The recommendations addressed concerns that the dosage regimen for some injectable veterinary medicines containing procaine benzylpenicillin might not be appropriate to ensure effective use of these veterinary medicines, which could also contribute to the development of antimicrobial resistance.

Injectable veterinary medicines containing procaine benzylpenicillin are marketed in many European Union (EU) Member States and have been widely used for decades in cattle, horses, sheep, goats, pigs, dogs and cats for the treatment of a variety of infections caused by bacteria susceptible to benzylpenicillin and affecting e.g., the urinary, respiratory or reproductive system.

The CVMP considered it important to provide practicing veterinarians with the necessary tools to correctly use procaine benzylpenicillin as a first-choice antimicrobial, in line with AMEG recommendations, guidelines and national policies (https://www.ema.europa.eu/system/files/documents/report/ameg_infographic_en.pdf).

The review of the CVMP was limited to the use of these veterinary medicines when administered via intramuscular and subcutaneous routes of administration only.

To ensure an effective use for the proposed indications whilst minimising the risk of antimicrobial resistance development, the Committee concluded that the dose rate and treatment duration for some of the concerned veterinary medicines should be increased. Consequently, for those medicines the meat and offal withdrawal periods in all target species should be increased to ensure consumer safety. The CVMP considered that the withdrawal periods for milk already provide sufficient assurance of consumer safety and do not need to be amended.

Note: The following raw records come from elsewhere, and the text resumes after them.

/-- **The complexified translate `(T_{γ⁻¹})_τ : (X_{N″})_τ → (X_N)_τ` is a quotient of `(X_{N″})_τ` by a finite group**, `(X_N)_τ` is
separated, and `(T_{γ⁻¹})_τ ≫ (T_γ)_τ = (u)_τ` (§3 base changed) — the `act`∕`hp` input of ★ `exists_subgroup_isSepQuotient_pieceMap'` at the
complex pieces for the `q′`-letters of the (L3) entry recipe. [cite: SGA1, Exp. V §1 Prop. 1.1, 1.8] [cite: Milne2005ShimuraVarieties, §13 p. 118 L21–26]
[cite: MumfordAV1970, §7 Thm. p. 66 (Remark)] -/
theorem exists_finite_isSepQuotient_translate_baseChange (τ : E →+* ℂ) (γ : C.G) ⦃N'' N K : C5.SmallLevel C.S.K₀⦄
    (hn'' : ∀ k ∈ K.1.1, C5.HeckeLE k N'' N'') (hle : N'' ≤ K) (hγ : C5.HeckeLE γ N K) (h : C5.HeckeLE γ⁻¹ N'' N)
    (hUP : ∀ ⦃N₁ K₁ : C5.SmallLevel C.S.K₀⦄ (h₁ : N₁ ≤ K₁) (hn₁ : ∀ k ∈ K₁.1.1, C5.HeckeLE k N₁ N₁)
      (W : SchemeOver E) (f : C.X N₁ ⟶ W), IsSeparated W.hom →
      (∀ (k : C.G) (hk : k ∈ K₁.1.1), T.tr k N₁ N₁ (hn₁ k hk) ≫ f = f) → ∃! fbar : C.X K₁ ⟶ W, C.cpt.X.map (homOfLE h₁) ≫ fbar = f) :
    ∃ (Δ : Type) (_ : Group Δ) (_ : Fintype Δ) (act : Δ →* Aut (C.X N'')),
      IsSepQuotient (fun δ => act δ) (T.tr γ⁻¹ N'' N h) ∧
      IsSeparated ((baseChangeHom τ).obj (C.X N)).hom ∧
      IsSepQuotient (fun δ => (baseChangeHom τ).mapIso (act δ)) ((baseChangeHom τ).map (T.tr γ⁻¹ N'' N h)) ∧
      (baseChangeHom τ).map (T.tr γ⁻¹ N'' N h) ≫ (baseChangeHom τ).map (T.tr γ N K hγ) =
        (baseChangeHom τ).map (C.cpt.X.map (homOfLE hle)) := by
  obtain ⟨Δ, instG, instF, act, hq, hcomp⟩ := T.exists_finite_isSepQuotient_translate γ hn'' hle hγ h hUP
  obtain ⟨hsep, hqℂ⟩ := isSepQuotient_baseChangeHom_of_isProjectiveOver E τ Δ (C.X N'') (C.X N) (C.cpt.projective_X N'') act
    (T.tr γ⁻¹ N'' N h) (C.cpt.projective_X N).isSeparated hq
  have hcomp' : (baseChangeHom τ).map (T.tr γ⁻¹ N'' N h) ≫ (baseChangeHom τ).map (T.tr γ N K hγ) =
      (baseChangeHom τ).map (C.cpt.X.map (homOfLE hle)) := by
    rw [← Functor.map_comp, hcomp]
  exact ⟨Δ, instG, instF, act, hq, hsep, hqℂ, hcomp'⟩
import Summits.Ventures.AbcSig.Rows.BridgeC2c
import Summits.Ventures.AbcSig.Rows.C2cL29
import Summits.Ventures.AbcSig.Levels.N7424M4C13K10
import Summits.Ventures.AbcSig.Levels.N7424M4C13K9

/-!
# Venture AbcSig — CELL `C2cL29`: p1's census predicate `Rows.C2cCell 29 {17}` from the C2c row (exponent reduction by `Rows/BridgeC2c.lean`)

K-VARIANT (p-lean g7 `gen7/kpatch.py`): the CITED module-M4 hypotheses for the pairs 7424.9 @ 13, 7424.10 @ 13 (tree orbit indices) are replaced by the KERNEL class-by-class
Kraus discharges of `Levels/N…M4C….lean` (`gen7/m4cgen.py`: class tables = `Recipes/KrausTable.lean` values = the census certificates' `S_q_mod_n`; mod-n
certificates by `decide +kernel`) under the COMPUTED same-newforms hypotheses `hM_…` and the named hypotheses `hK_…` (`RefinedTraces` per reduced exponent,
CITED recipe [BS04 p. 27 + (3.1), Kra97] + COMPUTED table). Every other hypothesis and the conclusion are those of `Rows/C2cL29Cell.lean` verbatim (cell proof copied; the rows of record are applied unchanged).
HONEST FRAMING. COMPUTATION cell `pub-abcsig`; CONDITIONAL theorem; no claim on ABC or any summit. Hypotheses exactly as in
`Rows/C2cL29.lean`: `BS04Package` (CITED), `DataComplete 7424` / `RefinesCPSymAll 7424` (COMPUTED; norm-form certificates), the row's per-orbit
CITED exclusions universally quantified in `n` and `m`. Conclusion = the conjunct `Rows.C2cCell 29 {17}` of p1's `C2Part2Signed` /
`C2Part2bSigned` (`Rows/Statements.lean`; row of record `census/rows/C2a/C2c-l29.md`): ALL `m ≥ 1` with `n ∤ m` and all
coprime distributions `A·B = 29^m` — obtained from the reduced rows (`m < n`) by `C2cCell_of_rows` (m ↦ m mod n, y ↦ ℓ^q·y).
-/

namespace Summit.Ventures.AbcSig

/-- Cell `C2cL29`: `Rows.C2cCell 29 {17}` under the row's hypotheses. -/
theorem xcell_C2cL29K (M : NewformModel) (hP : M.BS04Package)
    (hD7424 : M.DataComplete 7424 level7424Orbits) (hCP7424 : M.RefinesCPSymAll 7424 level7424CP)
    (hM_7424_9 : ∀ f : M.Form 7424, M.Matches f orbit_7424_9 → M.Matches f m4cX_7424_9_n13)
    (hK_7424_9 : ∀ m : ℕ, 1 ≤ m → m < 13 → M.RefinedTraces (famC2c 29 m 13) (m4cTab_a0C2c_7424_9_n13 m))
    (hM_7424_10 : ∀ f : M.Form 7424, M.Matches f orbit_7424_10 → M.Matches f m4cX_7424_10_n13)
    (hK_7424_10 : ∀ m : ℕ, 1 ≤ m → m < 13 → M.RefinedTraces (famC2c 29 m 13) (m4cTab_a0C2c_7424_10_n13 m)) :
    Rows.C2cCell 29 {17} :=
  C2cCell_of_rows 29 (by norm_num) (by norm_num) _
    (fun n hn h11 hnℓ hR m hm hmn x y z h1 h2 =>
      xrow_C2cL29 M hP hD7424 hCP7424 n hn h11 hnℓ (by intro hmem; simp only [List.mem_cons, List.not_mem_nil, or_false] at hmem; subst hmem; simp at hR) m hm hmn (fun hmem => by
      obtain rfl : n = 13 := by simpa using hmem
      exact orbit_7424_9_exclM4_a0C2c_13 M hM_7424_9 hK_7424_9 m hm hmn) (fun hmem => by
      obtain rfl : n = 13 := by simpa using hmem
      exact orbit_7424_10_exclM4_a0C2c_13 M hM_7424_10 hK_7424_10 m hm hmn) x y z h1 h2)

end Summit.Ventures.AbcSig
import Summits.Ventures.PercRepro.SixThreeShares

/-!
# PercRepro — the `(7,3)` cell, (R6) part (b): the witness structure over a plane (night-3, gen 4)

`G` a plane, `K ⊆ E ∖ G` with `ρ(G ∪ K) = 7` (a basis of `E ∖ G` when `ρ(E ∖ G) = 7 − t`).  The witnesses of
`(R6)` are `B ∪ X`, `X ⊆ K` with `1 ≤ |X| ≤ 3`, and their shares depend on `ρ(G ∪ X) ∈ {4, 5, 6}` (mine-2 §26.1:
`π` parallel pairs `ρ(G ∪ X) = 4`, `τ₁` triples of rank `4`, `τ₂` triples of rank `5`).  This file: the rank calculus
on `G ∪ X` (submodularity `submod_union`, the card bound `eRk_union_le_add_card`), a spanning `4`-subset `B₀ ⊆ K`
(`exists_four_spanning`), the free case (`eRk_union_eq_of_free`: every `X ⊆ B₀` has `ρ(G ∪ X) = 3 + |X|`), and the
local counts against `B₀` for a point `y ∉ B₀`: at most one `b ∈ B₀` parallel to `y` (`card_parallel_le_one`); if
`y ∥ b₁` every pair avoiding `b₁` gives a rank-`6` triple (`eRk_triple_eq_six_of_parallel`); if `y` is parallel to
no `b`, at most one pair gives a rank-`≤ 5` triple (`card_pairs_le_five_le_one`); hence at least `3` of the `6`
pairs give rank `6` (`three_le_card_pairs_six`).  `SevenThreeWitnessStructureB.lean` assembles the global counts
(`π ≤ 3`, `τ₁ ≤ 1`, `τ₁ + τ₂ ≤ 10` at `|K| = 6`; `1 / 0 / 3` at `|K| = 5`; free at `|K| = 4`).  Axioms: standard.
-/

namespace PercRepro
/-!
# [OURS · L1 W4.2] `Corridor3WLadderHybridLow` — THE STRATEGY-GENERIC LOW (STRATA) ADAPTER: for ANY functional boundary-reading strategy with
# permissible in-stratum steps on good stages, (b)From ∧ (c-swallow)From ⇒ no moving never-isolated chain from `s₀`; with the units half as a
# binder, res-D-pv-047's E7 Low class `∀ e < N, NoMovingNearChainFromσE σ N ν s₀ (ē = e)` (RULINGS v3.14-21 (FS), v3.14-22 (FW))

Crux chain w42 (`SigmaMaxModifications`, stmt-ResolutionOfSingularities-18506; conjunct `SigmaMaxModificationsCorridor3`,
stmt-ResolutionOfSingularities-19249). Typer res-type-040 (gen 19). Over `…WLadderHybridLowDefs` (rows `StrataBirthsSettleFromσE`,
`StrataSwallowFromσE`), `…WLadderHybridLowTree` (`eventually_unmarked_of_threads`, `eq_of_closure_image_eq_of_not_subset_support`), brick 4E
`…SigmaLocalChainsE` (`no_movingLineage_σE_of_localChains`, p532417), res-D-pv-047's E7 `…SigmaHybridEliminationHyp` (p532289: `RowsAtσE`, `RunGood`
scope) and res-type-012's `…SigmaIsoBoundary{Defs,Rows,Transition}` (`NoMovingRecurrentNearChainFromσE`, `noMovingNearChainFromσE_iff_recurrence`,
`StepProjectionσE` API). OURS (cell res-hironaka, slot W4.2); NOT statements of H. Hironaka's manuscript [Hironaka2017] nor of [CossartJannsenSaito2020];
AI-drafted, weaker than expert review. Sorry-free PROOF file: no definition, no named fact, no binder beyond the hypotheses named in the signatures.
Helper file `--supports stmt-ResolutionOfSingularities-19249` (counted 0).

THE ARGUMENT (no labels, no cycles — replaces the label argument of stub-4's (c) ⟸ (c-geo) ∧ (c-rep) for strategies without cycle discipline).
Along a never-isolated chain `c` of σE-steps (σ functional; stages `RunGood`; steps from the chain's states with permissible centres inside the
stratum), suppose (b) holds from stage `0` (every stratum component through `x_{n+1}` dominates one through `x_n`) and (c-swallow) holds from stage
`0` (every allowed step that blows up `x_n` has a centre containing some stratum component through `x_n`). The components through the chain points
form an `ℕ`-levelled forest with finite levels (Noetherian stages), edges = domination under the chosen step projections `f n` (blow-ups in the
presented centres `C n`); MARK a node `(n, Z)` when `Z ⊆ V(C n)`. (i) Brick 4E: along every thread the marks stop (a lineage is hit finitely often:
(T) + (K)). (ii) An unmarked node has at most one child (`…HybridLowTree` §2). (iii) Tree lemma: the marks stop globally. (iv) A late blow-up of
`x_n` (by any allowed `(D, P')`, `D = C n` by functionality) marks a node — so `x_n` is blown up finitely often: the chain is not moving.

Contents (namespace `…Theorems.SigmaMaxModificationsCorridor3.Sigma`): §1 `not_isBlownUpσE_eventually_of_births_swallow` (chain level); §2
`noMovingNearChainFromσE_notIso_of_births_swallow` (row level, From-`s₀`); §3 the LOW JOIN `noMovingNearChainFromσE_low_of_births_swallow_units` /
`low_of_births_swallow_units` (+ the units half `NoMovingRecurrentNearChainFromσE σ N ν s₀ (ē < N) (Iso N)` as a binder, through
`noMovingNearChainFromσE_iff_recurrence`) and the ORIGIN-LEVEL form `low_init_of_births_swallow_units` under
`IsAdmissibleStrategyOnE (StrategyE.RunReachableState p σ N ν E₀) N ν σ` — the shape of E7's Low conjunct of `RowsAtσE`.

References: CJS LNM 2270 Rem. 6.29 (1), Lemma 6.30, Prop. 6.31, Thm. 6.35, p. 105, p. 107 [CossartJannsenSaito2020]; Stacks 02OS [StacksProject];
D. Kőnig 1927; tree p500484, p526259, p529370, p530900, p532417, p532289, p528217/p529149/p529631, p523041.
-/

noncomputable section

The CVMP recommended not to use these veterinary medicines for the treatment of infections caused by certain pathogens, as they are not in line with current scientific knowledge. The CVMP considered it beneficial to include warnings on the mode of action of procaine benzylpenicillin in the package leaflet as well as to indicate resistance or decreased susceptibility in specific target pathogens to ensure efficacious use of these veterinary medicines.

It was also recommended to add a warning on potential side effects following the administration of these medicines in young piglets.

The recommendations follow a review by the CVMP of all available data for injectable veterinary medicines containing procaine benzylpenicillin to assess the risk identified indicating inappropriate dosage and treatment duration and the increased risk of antimicrobial resistance development. This data included scientific literature, studies covering pharmacology, target animal safety and residue depletion, clinical studies as well as data provided by stakeholders.

The CVMP recommendations were sent to the European Commission, which issued a final legally binding decision applicable in all EU Member States on 11 December 2023.